Until a new version of Smiths Medical's Medfusion 4000 Wireless Syringe Infusion Pump is issued in January 2018, its operators should be wary of eight vulnerabilities that can be remotely exploited to gain access to the device and compromise its functionality.
Health care professionals use the pump in acute care facilities to deliver small doses of medication to patients from a variety of syringe sizes.
Crediting independent researcher Scott Gayou with the bugs' discovery, the ICS-CERT reported in an advisory last week that attackers "with high skill" can leverage the flaws to sabotage the pump's communications module and therapeutic module, despite the segmented design of the device.
Found in versions 1.1, 1.5, and 1.6 of the pump, the flaws consist of a buffer overflow in a third-party component (CVE-2017-12718), an out-of-bounds read in a third-party component (CVE-2017-12722), the use of hard-coded credentials in the FTP server (CVE-2017-12724) and while automatically establishing a wireless network connection (CVE-2017-12725), improper access control in the pump's FTP server (CVE-2017-12720), use of a hard-coded password by Telnet (CVE-2017-12726), improper certificate validation that can enable a man-in-the-middle attack (CVE-2017-12721), and the storage of accessible passwords within the configuration file (CVE-2017-12723).

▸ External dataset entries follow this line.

import Mathlib

/-!
# At a tamely ramified quadratic place a non-square unit is not a norm ((A8a), tame case)

Item (A8a) of `route/TIER5.md` §N5.12.6 reads: «at a ramified `v`, `η_v` is non-trivial on
`U_{F_v}` (a quadratic character of `F_v^×` trivial on `U_{F_v}` is unramified and corresponds
to the unramified quadratic extension; `E_v/F_v` is ramified)» — an appeal to local class field
theory. With `η_v` the norm character of `E_v/F_v` (`η_v(x) = 1` iff `x` is a norm from `E_v^×`,
the definition of `ω_{E_v/F_v}` through local class field theory), the TAME case has a direct
computation, checked here: if `O_E = O_F[θ]` with `θ² = π` a uniformiser of `O_F` (the tame
ramified integral basis) and `σ θ = −θ`, then

* `norm_basis`: `N(a + bθ) = (a + bθ)·σ(a + bθ) = a² − π b²`;
* `isUnit_of_isUnit_add_mul`: the `O_F`-coordinate `a` of a unit `a + bθ` of `O_E` is a unit;
* `not_exists_norm_eq`: a unit `u` of `O_F` that is not a square modulo `π` is NOT of the form
  `N(s)/N(t)` with `s, t ∈ O_E`, `t ≠ 0` — i.e. not the norm of any element of `E_v^×`
  (`N(s) = u N(t)` forces, after cancelling the common `θ`-power, `u ≡ (a/c)² (mod π)`);
* `exists_unit_not_norm`: when the residue field of `O_F` is finite of odd characteristic, such
  a unit `u` exists (`FiniteField.exists_nonsquare`), hence «`η_v` is non-trivial on `U_{F_v}`».

What is NOT here: the identification of `η_v` with the norm character (local class field
theory, the prose's (A8a) route) and the wild case `p = 2`.
Declaration per README §8(d): «uses an L-value-free non-vanishing device: NO».
-/

namespace Summit.Ventures.HodgeRepro2.T5TameRamifiedNonNorm

variable {R S : Type*} [CommRing R] [CommRing S] [Algebra R S]

section Basis

variable (σ : S ≃+* S) (hσ : ∀ r : R, σ (algebraMap R S r) = algebraMap R S r) {θ : S} {π : R}
  (hθ2 : θ ^ 2 = algebraMap R S π) (hσθ : σ θ = -θ)

include hσ hθ2 hσθ in
/-- `N(a + bθ) = a² − π b²`. -/
theorem norm_basis (a b : R) :
    (algebraMap R S a + algebraMap R S b * θ) * σ (algebraMap R S a + algebraMap R S b * θ) =
      algebraMap R S (a ^ 2 - π * b ^ 2) := by
  rw [map_add, map_mul, hσ, hσ, hσθ, map_sub, map_pow, map_mul, map_pow, ← hθ2]
  ring

end Basis

section DVR

variable [IsDomain R] [IsDiscreteValuationRing R] [IsDomain S] [IsDiscreteValuationRing S]
variable {θ : S} {π : R}

omit [IsDomain S] [IsDiscreteValuationRing S] in
/-- If `a + bθ` is a unit of `S` and `θ` is a non-unit with `θ² = π`, then `a` is a unit of
`R` (otherwise `π ∣ a` and `a + bθ ∈ θ S`). -/
theorem isUnit_of_isUnit_add_mul (hπ : Irreducible π) (hθ : Irreducible θ)
    (hθ2 : θ ^ 2 = algebraMap R S π) {a b : R}
    (h : IsUnit (algebraMap R S a + algebraMap R S b * θ)) : IsUnit a := by
  by_contra ha
  have hmem : a ∈ IsLocalRing.maximalIdeal R :=
    (IsLocalRing.mem_maximalIdeal a).2 (mem_nonunits_iff.2 ha)
  rw [(IsDiscreteValuationRing.irreducible_iff_uniformizer π).1 hπ, Ideal.mem_span_singleton] at hmem
  obtain ⟨a', rfl⟩ := hmem
  have e : algebraMap R S (π * a') + algebraMap R S b * θ = θ * (θ * algebraMap R S a' + algebraMap R S b) := by
    rw [map_mul, ← hθ2]
    ring
  rw [e] at h
  exact hθ.not_isUnit (isUnit_of_mul_isUnit_left h)

omit [IsDomain R] [IsDiscreteValuationRing R] [IsDomain S] [IsDiscreteValuationRing S] in
/-- `σ (θ ^ k) = (−1)^k θ^k` when `σ θ = −θ`. -/
theorem sigma_pow (σ : S ≃+* S) (hσθ : σ θ = -θ) (k : ℕ) : σ (θ ^ k) = (-1) ^ k * θ ^ k := by
  rw [map_pow, hσθ, neg_pow]

omit [IsDomain R] [IsDiscreteValuationRing R] [IsDomain S] [IsDiscreteValuationRing S] in
/-- The norm of `s₀ θ^k` is `(s₀ σ s₀ (−1)^k) θ^(2k)`. -/
theorem norm_mul_pow (σ : S ≃+* S) (hσθ : σ θ = -θ) (s₀ : S) (k : ℕ) :
    (s₀ * θ ^ k) * σ (s₀ * θ ^ k) = (s₀ * σ s₀ * (-1) ^ k) * θ ^ (2 * k) := by
  rw [map_mul, sigma_pow σ hσθ, two_mul, pow_add]
  ring

/-- A unit `u` of `R` that is not a square modulo `π` is not a norm: there are no `s, t ∈ S`,
`t ≠ 0`, with `s · σ s = u · (t · σ t)`. -/
theorem not_exists_norm_eq (σ : S ≃+* S) (hσ : ∀ r : R, σ (algebraMap R S r) = algebraMap R S r)
    (hinj : Function.Injective (algebraMap R S)) (hπ : Irreducible π) (hθ : Irreducible θ)
    (hθ2 : θ ^ 2 = algebraMap R S π) (hσθ : σ θ = -θ)
    (hbasis : ∀ s : S, ∃ a b : R, s = algebraMap R S a + algebraMap R S b * θ) {u : R}
    (hu : ∀ a : R, ¬ π ∣ u - a ^ 2) :
    ¬ ∃ s t : S, t ≠ 0 ∧ s * σ s = algebraMap R S u * (t * σ t) := by
  rintro ⟨s, t, ht, h⟩
  -- `u` is a unit of `R`: otherwise `π ∣ u = u − 0²`
  have hu0 : IsUnit u := by
    by_contra hnu
    have hmem : u ∈ IsLocalRing.maximalIdeal R :=
      (IsLocalRing.mem_maximalIdeal u).2 (mem_nonunits_iff.2 hnu)
    rw [(IsDiscreteValuationRing.irreducible_iff_uniformizer π).1 hπ,
      Ideal.mem_span_singleton] at hmem
    exact hu 0 (by simpa using hmem)
  have huS : IsUnit (algebraMap R S u) := hu0.map (algebraMap R S)
  -- `s ≠ 0`
  have hs : s ≠ 0 := by
    rintro rfl
    rw [zero_mul] at h
    have : algebraMap R S u * (t * σ t) ≠ 0 :=
      mul_ne_zero huS.ne_zero (mul_ne_zero ht (by simpa using ht))
    exact this h.symm
  -- decompose along the uniformiser `θ`
  obtain ⟨k, s₀, hs₀⟩ := IsDiscreteValuationRing.eq_unit_mul_pow_irreducible hs hθ
  obtain ⟨m, t₀, ht₀⟩ := IsDiscreteValuationRing.eq_unit_mul_pow_irreducible ht hθ
  rw [hs₀, ht₀, norm_mul_pow σ hσθ, norm_mul_pow σ hσθ, ← mul_assoc] at h
  -- compare the `θ`-exponents: `k = m`
  have hU : IsUnit ((s₀ : S) * σ s₀ * (-1) ^ k) :=
    (s₀.isUnit.mul (s₀.isUnit.map σ)).mul ((isUnit_one.neg).pow k)
  have hV : IsUnit (algebraMap R S u * ((t₀ : S) * σ t₀ * (-1) ^ m)) :=
    huS.mul ((t₀.isUnit.mul (t₀.isUnit.map σ)).mul ((isUnit_one.neg).pow m))
  have hkm : 2 * k = 2 * m := by
    refine IsDiscreteValuationRing.unit_mul_pow_congr_pow hθ hθ hU.unit hV.unit (2 * k) (2 * m) ?_
    rw [hU.unit_spec, hV.unit_spec]
    exact h
  have hk : k = m := by omega
  subst hk
  -- cancel `θ^(2k)` and `(−1)^k`
  have h1 : (s₀ : S) * σ s₀ * (-1) ^ k = algebraMap R S u * ((t₀ : S) * σ t₀ * (-1) ^ k) :=
    mul_right_cancel₀ (pow_ne_zero _ hθ.ne_zero) h
  have h2 : (s₀ : S) * σ s₀ = algebraMap R S u * ((t₀ : S) * σ t₀) := by
    have hne : ((-1 : S) ^ k) ≠ 0 := pow_ne_zero _ (neg_ne_zero.2 one_ne_zero)
    apply mul_right_cancel₀ hne
    rw [h1]
    ring
  -- the basis coordinates
  obtain ⟨a, b, hab⟩ := hbasis s₀
  obtain ⟨c, d, hcd⟩ := hbasis t₀
  rw [hab, hcd, norm_basis σ hσ hθ2 hσθ, norm_basis σ hσ hθ2 hσθ, ← map_mul] at h2
  have h3 : a ^ 2 - π * b ^ 2 = u * (c ^ 2 - π * d ^ 2) := hinj h2
  -- `c` is a unit of `R`
  have hc : IsUnit c := isUnit_of_isUnit_add_mul hπ hθ hθ2 (hcd ▸ t₀.isUnit)
  obtain ⟨cu, rfl⟩ := hc
  -- `u ≡ (a / c)² (mod π)`
  apply hu (a * ((cu⁻¹ : Rˣ) : R))
  refine ⟨-(b ^ 2 - u * d ^ 2) * ((cu⁻¹ : Rˣ) : R) ^ 2, ?_⟩
  have hcu : ((cu : R) * ((cu⁻¹ : Rˣ) : R)) = 1 := Units.mul_inv cu
  linear_combination (-(((cu⁻¹ : Rˣ) : R) ^ 2)) * h3 + (-(u * ((cu : R) * ((cu⁻¹ : Rˣ) : R) + 1))) * hcu

/-- With a finite residue field of odd characteristic, some unit of `R` is not a square modulo
`π` (a lift of a non-square of the residue field). -/
theorem exists_unit_not_sq_mod (hπ : Irreducible π) [Finite (IsLocalRing.ResidueField R)]
    (h2 : ringChar (IsLocalRing.ResidueField R) ≠ 2) :
    ∃ u : R, IsUnit u ∧ ∀ a : R, ¬ π ∣ u - a ^ 2 := by
  obtain ⟨ā, hā⟩ := FiniteField.exists_nonsquare h2
  obtain ⟨u, rfl⟩ := IsLocalRing.residue_surjective ā
  have hmax : IsLocalRing.maximalIdeal R = Ideal.span {π} :=
    (IsDiscreteValuationRing.irreducible_iff_uniformizer π).1 hπ
  refine ⟨u, ?_, fun a hdvd => hā ?_⟩
  · by_contra hnu
    apply hā
    have : IsLocalRing.residue R u = 0 := by
      rw [IsLocalRing.residue_eq_zero_iff]
      exact (IsLocalRing.mem_maximalIdeal u).2 (mem_nonunits_iff.2 hnu)
    rw [this]
    exact ⟨0, by simp⟩
  · refine ⟨IsLocalRing.residue R a, ?_⟩
    have hmem : u - a ^ 2 ∈ IsLocalRing.maximalIdeal R := by
      rw [hmax, Ideal.mem_span_singleton]
      exact hdvd
    have := (IsLocalRing.residue_eq_zero_iff _).2 hmem
    rw [map_sub, map_pow, sub_eq_zero] at this
    rw [this, sq]

/-- (A8a), TAME CASE: at a tamely ramified quadratic place (`O_E = O_F[θ]`, `θ² = π`,
`σ θ = −θ`) with residue field of odd characteristic, some unit of `O_F` is not a norm from
`E_v^×` — «the norm character `η_v` is non-trivial on `U_{F_v}`». -/
theorem exists_unit_not_norm (σ : S ≃+* S) (hσ : ∀ r : R, σ (algebraMap R S r) = algebraMap R S r)
    (hinj : Function.Injective (algebraMap R S)) (hπ : Irreducible π) (hθ : Irreducible θ)
    (hθ2 : θ ^ 2 = algebraMap R S π) (hσθ : σ θ = -θ)
    (hbasis : ∀ s : S, ∃ a b : R, s = algebraMap R S a + algebraMap R S b * θ)
    [Finite (IsLocalRing.ResidueField R)] (h2 : ringChar (IsLocalRing.ResidueField R) ≠ 2) :
    ∃ u : R, IsUnit u ∧ ¬ ∃ s t : S, t ≠ 0 ∧ s * σ s = algebraMap R S u * (t * σ t) := by
  obtain ⟨u, hu, hsq⟩ := exists_unit_not_sq_mod hπ h2
  exact ⟨u, hu, not_exists_norm_eq σ hσ hinj hπ hθ hθ2 hσθ hbasis hsq⟩

end DVR

end Summit.Ventures.HodgeRepro2.T5TameRamifiedNonNorm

The ICS-CERT, which operates within the Department of Homeland Security's National Cybersecurity and Communications Integration Center (NCCIC), and Plymouth, Minn.-based Smiths Medical have recommended several defensive measures to protect against the threat of an exploit until the new product version 1.6.1 of the pump is released. All of these recommendations are listed within the advisory.